_Description of the task_
Write out, unaltered, each line from the top of the records below down to the line where "route predates the" appears, that line included.

☆ ☆ ☆ ☆ ☆ ☆ ☆

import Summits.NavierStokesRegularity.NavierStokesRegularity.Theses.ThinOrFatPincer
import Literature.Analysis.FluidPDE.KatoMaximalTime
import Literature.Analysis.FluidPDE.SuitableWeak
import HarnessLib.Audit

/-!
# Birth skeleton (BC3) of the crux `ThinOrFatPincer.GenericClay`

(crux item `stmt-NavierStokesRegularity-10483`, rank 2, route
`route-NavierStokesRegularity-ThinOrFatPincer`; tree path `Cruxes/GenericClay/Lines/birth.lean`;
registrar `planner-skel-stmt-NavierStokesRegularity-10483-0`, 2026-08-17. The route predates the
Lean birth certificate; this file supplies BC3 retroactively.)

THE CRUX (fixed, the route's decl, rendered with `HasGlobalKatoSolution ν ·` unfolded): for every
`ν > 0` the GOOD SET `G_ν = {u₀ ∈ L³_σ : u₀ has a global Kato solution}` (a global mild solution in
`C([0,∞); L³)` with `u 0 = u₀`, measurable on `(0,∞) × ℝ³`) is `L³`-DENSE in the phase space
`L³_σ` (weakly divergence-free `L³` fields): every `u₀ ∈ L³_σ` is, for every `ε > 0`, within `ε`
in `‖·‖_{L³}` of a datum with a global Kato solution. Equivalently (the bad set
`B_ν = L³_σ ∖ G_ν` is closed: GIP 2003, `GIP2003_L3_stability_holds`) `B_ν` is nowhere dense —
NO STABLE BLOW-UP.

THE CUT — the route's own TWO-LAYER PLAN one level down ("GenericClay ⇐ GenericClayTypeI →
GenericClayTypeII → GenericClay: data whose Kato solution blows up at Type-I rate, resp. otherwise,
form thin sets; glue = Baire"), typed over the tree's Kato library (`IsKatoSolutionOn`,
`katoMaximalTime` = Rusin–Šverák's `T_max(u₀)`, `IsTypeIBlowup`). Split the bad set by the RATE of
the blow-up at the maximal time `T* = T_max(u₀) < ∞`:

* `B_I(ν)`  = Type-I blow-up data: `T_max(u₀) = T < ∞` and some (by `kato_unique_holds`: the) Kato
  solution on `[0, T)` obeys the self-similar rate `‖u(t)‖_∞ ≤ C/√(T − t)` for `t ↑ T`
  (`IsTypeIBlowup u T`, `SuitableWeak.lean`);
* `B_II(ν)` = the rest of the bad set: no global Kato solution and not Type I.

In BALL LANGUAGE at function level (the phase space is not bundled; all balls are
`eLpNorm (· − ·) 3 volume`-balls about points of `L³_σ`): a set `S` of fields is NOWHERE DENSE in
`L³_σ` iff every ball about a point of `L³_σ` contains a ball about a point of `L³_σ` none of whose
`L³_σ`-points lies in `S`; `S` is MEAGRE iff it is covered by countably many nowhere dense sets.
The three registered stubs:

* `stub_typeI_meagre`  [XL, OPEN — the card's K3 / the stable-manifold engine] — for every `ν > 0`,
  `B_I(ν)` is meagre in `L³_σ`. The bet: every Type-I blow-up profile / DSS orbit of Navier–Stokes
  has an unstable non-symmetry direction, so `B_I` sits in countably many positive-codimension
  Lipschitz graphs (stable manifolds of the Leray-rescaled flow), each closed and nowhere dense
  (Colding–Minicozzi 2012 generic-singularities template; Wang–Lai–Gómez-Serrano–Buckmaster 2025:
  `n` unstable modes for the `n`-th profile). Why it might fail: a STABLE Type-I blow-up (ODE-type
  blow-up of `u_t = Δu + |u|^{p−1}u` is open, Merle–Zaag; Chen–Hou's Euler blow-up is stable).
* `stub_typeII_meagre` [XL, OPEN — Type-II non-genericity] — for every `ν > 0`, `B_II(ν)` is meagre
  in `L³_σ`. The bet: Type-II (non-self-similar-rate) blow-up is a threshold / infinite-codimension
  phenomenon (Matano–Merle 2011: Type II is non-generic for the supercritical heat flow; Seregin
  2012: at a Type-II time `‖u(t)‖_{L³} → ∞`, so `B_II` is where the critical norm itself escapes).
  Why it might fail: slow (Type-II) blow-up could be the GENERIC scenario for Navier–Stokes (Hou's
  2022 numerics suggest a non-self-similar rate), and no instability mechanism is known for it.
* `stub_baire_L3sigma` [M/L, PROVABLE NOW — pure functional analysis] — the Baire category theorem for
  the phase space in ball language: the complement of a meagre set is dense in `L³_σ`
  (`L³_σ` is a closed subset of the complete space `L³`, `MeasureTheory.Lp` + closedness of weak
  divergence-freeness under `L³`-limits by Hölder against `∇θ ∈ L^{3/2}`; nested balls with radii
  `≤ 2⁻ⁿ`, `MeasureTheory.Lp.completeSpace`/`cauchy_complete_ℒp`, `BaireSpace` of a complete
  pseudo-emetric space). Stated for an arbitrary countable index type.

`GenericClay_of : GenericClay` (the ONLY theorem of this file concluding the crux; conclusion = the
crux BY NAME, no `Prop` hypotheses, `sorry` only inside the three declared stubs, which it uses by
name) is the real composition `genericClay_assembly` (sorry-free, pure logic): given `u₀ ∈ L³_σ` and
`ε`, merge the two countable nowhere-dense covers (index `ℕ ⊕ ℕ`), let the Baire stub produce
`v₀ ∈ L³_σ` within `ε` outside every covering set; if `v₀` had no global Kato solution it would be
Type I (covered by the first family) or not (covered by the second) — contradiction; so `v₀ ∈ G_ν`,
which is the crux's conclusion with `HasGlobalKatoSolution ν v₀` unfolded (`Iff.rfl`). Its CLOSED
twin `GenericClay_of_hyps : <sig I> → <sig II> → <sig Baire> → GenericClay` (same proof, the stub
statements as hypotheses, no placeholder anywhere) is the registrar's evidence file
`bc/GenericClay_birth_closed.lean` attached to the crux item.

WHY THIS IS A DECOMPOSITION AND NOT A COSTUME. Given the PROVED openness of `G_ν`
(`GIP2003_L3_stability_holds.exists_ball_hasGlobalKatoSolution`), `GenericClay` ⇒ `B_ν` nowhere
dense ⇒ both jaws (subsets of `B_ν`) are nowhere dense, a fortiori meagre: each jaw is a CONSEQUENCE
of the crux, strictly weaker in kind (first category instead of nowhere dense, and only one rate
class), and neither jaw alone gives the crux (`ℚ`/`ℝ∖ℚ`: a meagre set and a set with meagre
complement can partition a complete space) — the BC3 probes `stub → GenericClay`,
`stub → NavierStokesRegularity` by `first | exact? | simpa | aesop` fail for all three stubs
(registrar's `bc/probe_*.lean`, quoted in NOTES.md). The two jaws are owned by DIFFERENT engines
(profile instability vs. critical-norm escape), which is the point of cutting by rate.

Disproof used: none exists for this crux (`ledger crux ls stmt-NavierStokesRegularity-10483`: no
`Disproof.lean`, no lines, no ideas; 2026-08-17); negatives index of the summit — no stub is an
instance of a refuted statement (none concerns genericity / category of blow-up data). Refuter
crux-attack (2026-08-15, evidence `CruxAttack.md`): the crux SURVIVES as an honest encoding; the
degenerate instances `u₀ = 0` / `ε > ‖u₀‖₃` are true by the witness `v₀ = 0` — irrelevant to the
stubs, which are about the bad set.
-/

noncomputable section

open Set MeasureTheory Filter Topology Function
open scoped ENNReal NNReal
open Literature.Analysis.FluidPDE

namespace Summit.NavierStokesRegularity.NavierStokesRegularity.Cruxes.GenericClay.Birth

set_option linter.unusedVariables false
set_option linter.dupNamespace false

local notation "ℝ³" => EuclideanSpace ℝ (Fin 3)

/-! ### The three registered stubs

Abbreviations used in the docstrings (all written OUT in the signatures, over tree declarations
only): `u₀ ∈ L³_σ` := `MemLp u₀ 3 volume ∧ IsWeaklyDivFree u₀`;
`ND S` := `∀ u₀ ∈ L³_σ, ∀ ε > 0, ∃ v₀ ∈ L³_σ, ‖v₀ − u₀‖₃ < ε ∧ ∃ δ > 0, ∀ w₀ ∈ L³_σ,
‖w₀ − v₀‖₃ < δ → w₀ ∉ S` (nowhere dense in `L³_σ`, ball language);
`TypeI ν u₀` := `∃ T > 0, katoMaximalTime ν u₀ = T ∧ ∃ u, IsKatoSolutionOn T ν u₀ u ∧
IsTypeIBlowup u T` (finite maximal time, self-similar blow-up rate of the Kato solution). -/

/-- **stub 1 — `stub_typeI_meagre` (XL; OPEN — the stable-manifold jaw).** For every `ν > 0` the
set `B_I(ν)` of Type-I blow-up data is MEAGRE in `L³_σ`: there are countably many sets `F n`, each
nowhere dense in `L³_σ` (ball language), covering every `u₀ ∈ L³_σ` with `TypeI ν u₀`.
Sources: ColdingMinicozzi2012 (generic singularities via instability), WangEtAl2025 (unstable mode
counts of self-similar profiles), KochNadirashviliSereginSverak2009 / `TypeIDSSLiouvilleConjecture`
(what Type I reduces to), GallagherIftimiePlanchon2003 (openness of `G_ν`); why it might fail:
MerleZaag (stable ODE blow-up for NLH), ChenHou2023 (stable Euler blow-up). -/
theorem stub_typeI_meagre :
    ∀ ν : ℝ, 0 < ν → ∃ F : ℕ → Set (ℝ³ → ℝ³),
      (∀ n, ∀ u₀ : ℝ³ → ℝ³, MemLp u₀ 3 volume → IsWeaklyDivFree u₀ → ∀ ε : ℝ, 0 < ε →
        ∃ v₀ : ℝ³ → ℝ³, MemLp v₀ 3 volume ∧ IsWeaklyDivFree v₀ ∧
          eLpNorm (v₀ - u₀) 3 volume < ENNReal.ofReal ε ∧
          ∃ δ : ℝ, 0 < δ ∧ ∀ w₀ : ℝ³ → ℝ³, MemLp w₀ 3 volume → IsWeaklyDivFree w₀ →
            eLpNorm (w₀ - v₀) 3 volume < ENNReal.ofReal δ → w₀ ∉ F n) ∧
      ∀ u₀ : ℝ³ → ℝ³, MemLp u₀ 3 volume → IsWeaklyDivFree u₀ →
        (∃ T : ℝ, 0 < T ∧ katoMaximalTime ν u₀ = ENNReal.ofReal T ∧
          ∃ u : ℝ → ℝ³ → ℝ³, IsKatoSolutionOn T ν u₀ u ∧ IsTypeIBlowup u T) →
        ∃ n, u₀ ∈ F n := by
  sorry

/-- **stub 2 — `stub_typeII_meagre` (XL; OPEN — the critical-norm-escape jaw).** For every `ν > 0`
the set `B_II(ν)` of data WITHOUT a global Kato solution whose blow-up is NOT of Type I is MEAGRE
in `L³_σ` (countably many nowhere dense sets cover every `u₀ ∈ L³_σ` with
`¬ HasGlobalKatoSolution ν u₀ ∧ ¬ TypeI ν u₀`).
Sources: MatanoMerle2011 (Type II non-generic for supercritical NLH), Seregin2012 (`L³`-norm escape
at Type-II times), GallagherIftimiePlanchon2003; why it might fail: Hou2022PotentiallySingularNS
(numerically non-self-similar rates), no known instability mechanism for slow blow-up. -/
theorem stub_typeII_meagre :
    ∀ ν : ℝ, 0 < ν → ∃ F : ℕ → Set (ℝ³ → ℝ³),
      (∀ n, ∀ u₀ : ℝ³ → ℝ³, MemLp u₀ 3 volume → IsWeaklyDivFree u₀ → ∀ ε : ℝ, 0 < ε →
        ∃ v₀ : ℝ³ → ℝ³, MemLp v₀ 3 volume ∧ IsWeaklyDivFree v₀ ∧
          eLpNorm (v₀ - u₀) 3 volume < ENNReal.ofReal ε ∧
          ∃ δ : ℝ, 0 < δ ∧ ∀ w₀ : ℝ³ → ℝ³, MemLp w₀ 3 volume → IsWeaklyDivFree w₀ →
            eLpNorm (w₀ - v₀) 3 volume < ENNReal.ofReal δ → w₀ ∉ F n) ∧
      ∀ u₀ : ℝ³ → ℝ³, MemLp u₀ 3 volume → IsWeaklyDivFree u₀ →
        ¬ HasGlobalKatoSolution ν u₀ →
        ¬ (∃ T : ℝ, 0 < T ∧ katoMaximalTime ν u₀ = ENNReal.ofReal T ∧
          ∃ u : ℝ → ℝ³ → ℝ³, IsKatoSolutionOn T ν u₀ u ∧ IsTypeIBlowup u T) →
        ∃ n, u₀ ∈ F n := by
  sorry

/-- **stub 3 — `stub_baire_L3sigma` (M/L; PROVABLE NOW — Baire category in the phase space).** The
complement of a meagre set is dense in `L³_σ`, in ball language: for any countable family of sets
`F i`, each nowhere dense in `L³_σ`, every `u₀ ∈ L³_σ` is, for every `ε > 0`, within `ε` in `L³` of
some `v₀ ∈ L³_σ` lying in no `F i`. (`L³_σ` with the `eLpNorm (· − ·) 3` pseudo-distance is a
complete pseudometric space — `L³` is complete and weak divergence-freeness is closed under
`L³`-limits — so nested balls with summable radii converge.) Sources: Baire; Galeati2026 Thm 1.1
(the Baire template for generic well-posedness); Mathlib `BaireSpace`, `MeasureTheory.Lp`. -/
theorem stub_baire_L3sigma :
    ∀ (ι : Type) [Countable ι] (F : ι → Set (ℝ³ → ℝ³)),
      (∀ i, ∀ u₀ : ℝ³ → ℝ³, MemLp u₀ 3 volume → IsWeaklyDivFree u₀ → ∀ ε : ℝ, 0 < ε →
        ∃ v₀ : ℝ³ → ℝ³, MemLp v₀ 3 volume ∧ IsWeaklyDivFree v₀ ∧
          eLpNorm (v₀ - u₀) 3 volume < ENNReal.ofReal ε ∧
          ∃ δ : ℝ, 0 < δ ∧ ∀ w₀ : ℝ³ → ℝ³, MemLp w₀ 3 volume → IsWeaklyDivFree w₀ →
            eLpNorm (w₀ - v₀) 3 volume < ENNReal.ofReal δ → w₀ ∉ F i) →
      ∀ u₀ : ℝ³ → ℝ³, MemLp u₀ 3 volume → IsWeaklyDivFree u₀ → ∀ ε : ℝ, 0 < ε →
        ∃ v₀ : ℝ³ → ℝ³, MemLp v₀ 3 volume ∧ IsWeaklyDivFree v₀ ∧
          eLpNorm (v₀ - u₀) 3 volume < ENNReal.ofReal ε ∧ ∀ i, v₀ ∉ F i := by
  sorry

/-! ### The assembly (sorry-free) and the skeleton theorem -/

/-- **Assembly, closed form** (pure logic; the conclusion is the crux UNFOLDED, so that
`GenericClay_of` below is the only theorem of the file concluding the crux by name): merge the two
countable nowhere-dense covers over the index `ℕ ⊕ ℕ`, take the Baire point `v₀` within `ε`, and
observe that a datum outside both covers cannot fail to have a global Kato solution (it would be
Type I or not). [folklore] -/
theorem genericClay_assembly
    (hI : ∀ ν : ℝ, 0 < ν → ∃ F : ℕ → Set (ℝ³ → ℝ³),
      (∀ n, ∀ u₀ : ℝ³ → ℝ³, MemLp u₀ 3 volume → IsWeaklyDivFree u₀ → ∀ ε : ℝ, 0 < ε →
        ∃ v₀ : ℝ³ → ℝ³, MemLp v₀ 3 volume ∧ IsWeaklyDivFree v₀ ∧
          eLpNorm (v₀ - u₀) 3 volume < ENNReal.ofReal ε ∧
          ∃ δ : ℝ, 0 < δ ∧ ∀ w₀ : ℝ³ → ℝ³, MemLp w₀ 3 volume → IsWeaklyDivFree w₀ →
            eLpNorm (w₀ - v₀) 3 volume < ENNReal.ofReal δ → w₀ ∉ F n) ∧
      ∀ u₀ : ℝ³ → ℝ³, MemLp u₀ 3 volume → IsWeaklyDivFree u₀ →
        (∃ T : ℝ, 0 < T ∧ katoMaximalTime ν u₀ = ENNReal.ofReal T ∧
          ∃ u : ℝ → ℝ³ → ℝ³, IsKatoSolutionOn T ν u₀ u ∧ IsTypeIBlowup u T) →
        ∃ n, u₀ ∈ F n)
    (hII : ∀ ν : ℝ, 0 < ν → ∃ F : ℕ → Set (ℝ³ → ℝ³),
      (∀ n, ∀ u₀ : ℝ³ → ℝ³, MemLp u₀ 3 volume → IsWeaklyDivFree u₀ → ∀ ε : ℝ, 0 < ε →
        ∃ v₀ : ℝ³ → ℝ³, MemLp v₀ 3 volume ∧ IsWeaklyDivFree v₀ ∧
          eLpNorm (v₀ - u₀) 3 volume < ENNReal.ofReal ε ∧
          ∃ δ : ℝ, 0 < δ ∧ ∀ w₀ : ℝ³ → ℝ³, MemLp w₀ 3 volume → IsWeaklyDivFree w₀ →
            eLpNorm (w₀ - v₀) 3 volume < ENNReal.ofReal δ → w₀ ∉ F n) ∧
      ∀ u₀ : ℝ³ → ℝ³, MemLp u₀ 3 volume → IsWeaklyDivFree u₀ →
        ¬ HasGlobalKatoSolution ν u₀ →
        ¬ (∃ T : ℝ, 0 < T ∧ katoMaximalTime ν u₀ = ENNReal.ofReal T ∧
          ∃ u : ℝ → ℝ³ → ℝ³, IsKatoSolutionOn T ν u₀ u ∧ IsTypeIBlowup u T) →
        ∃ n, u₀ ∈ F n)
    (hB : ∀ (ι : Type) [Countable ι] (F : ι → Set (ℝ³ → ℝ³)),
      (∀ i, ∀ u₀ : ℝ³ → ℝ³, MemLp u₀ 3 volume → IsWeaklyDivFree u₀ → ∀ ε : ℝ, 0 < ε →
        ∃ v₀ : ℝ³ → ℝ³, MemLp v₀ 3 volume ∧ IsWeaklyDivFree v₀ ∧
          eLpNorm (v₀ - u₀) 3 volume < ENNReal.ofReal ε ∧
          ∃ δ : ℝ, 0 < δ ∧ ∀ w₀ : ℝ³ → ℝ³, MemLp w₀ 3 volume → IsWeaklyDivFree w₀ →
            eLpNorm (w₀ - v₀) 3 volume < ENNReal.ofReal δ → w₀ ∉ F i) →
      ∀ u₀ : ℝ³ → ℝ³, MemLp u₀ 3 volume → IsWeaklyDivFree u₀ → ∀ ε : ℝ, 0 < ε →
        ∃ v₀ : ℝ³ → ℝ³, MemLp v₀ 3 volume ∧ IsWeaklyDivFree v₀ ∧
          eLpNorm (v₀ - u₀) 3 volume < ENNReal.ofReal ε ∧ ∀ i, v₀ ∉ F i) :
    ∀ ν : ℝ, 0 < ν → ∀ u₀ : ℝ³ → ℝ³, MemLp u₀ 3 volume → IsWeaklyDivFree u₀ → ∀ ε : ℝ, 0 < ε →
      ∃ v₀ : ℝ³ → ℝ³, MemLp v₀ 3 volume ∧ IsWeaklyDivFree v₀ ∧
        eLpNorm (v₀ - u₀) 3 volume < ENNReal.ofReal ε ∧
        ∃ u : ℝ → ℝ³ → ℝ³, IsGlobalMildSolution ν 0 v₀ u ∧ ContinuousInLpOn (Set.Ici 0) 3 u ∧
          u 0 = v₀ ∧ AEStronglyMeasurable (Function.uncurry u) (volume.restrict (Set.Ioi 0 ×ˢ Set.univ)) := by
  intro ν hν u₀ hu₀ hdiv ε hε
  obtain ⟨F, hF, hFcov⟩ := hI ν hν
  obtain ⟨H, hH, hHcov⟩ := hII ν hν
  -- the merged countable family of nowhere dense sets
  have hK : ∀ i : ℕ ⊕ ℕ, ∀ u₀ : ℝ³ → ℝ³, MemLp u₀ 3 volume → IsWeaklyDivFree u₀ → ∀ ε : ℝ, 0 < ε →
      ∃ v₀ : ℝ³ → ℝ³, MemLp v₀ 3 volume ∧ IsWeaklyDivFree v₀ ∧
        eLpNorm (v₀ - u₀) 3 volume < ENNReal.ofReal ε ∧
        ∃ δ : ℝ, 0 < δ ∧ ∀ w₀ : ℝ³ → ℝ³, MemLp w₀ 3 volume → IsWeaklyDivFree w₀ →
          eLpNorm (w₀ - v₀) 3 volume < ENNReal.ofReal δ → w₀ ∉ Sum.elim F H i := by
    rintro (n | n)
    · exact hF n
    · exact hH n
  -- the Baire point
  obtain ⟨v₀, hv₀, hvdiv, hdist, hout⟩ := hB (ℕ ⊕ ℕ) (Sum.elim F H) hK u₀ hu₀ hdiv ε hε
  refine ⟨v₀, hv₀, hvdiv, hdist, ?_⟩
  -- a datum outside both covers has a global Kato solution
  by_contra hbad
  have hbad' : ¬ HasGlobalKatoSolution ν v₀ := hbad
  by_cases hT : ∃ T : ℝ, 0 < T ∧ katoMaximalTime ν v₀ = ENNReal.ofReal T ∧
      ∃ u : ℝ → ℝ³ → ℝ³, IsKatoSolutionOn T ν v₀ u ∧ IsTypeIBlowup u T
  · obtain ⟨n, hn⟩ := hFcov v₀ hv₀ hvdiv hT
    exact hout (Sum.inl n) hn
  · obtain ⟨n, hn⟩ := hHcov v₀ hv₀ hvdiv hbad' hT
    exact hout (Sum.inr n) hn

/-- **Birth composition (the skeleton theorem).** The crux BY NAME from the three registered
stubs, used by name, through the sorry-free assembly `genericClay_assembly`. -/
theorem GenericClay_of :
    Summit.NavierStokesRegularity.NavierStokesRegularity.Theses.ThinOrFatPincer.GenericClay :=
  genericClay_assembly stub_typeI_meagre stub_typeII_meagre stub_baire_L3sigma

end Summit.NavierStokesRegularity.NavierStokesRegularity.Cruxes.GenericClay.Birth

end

☆ ☆ ☆ ☆ ☆ ☆ ☆

_Result_
import Summits.NavierStokesRegularity.NavierStokesRegularity.Theses.ThinOrFatPincer
import Literature.Analysis.FluidPDE.KatoMaximalTime
import Literature.Analysis.FluidPDE.SuitableWeak
import HarnessLib.Audit

/-!
# Birth skeleton (BC3) of the crux `ThinOrFatPincer.GenericClay`

(crux item `stmt-NavierStokesRegularity-10483`, rank 2, route
`route-NavierStokesRegularity-ThinOrFatPincer`; tree path `Cruxes/GenericClay/Lines/birth.lean`;
registrar `planner-skel-stmt-NavierStokesRegularity-10483-0`, 2026-08-17. The route predates the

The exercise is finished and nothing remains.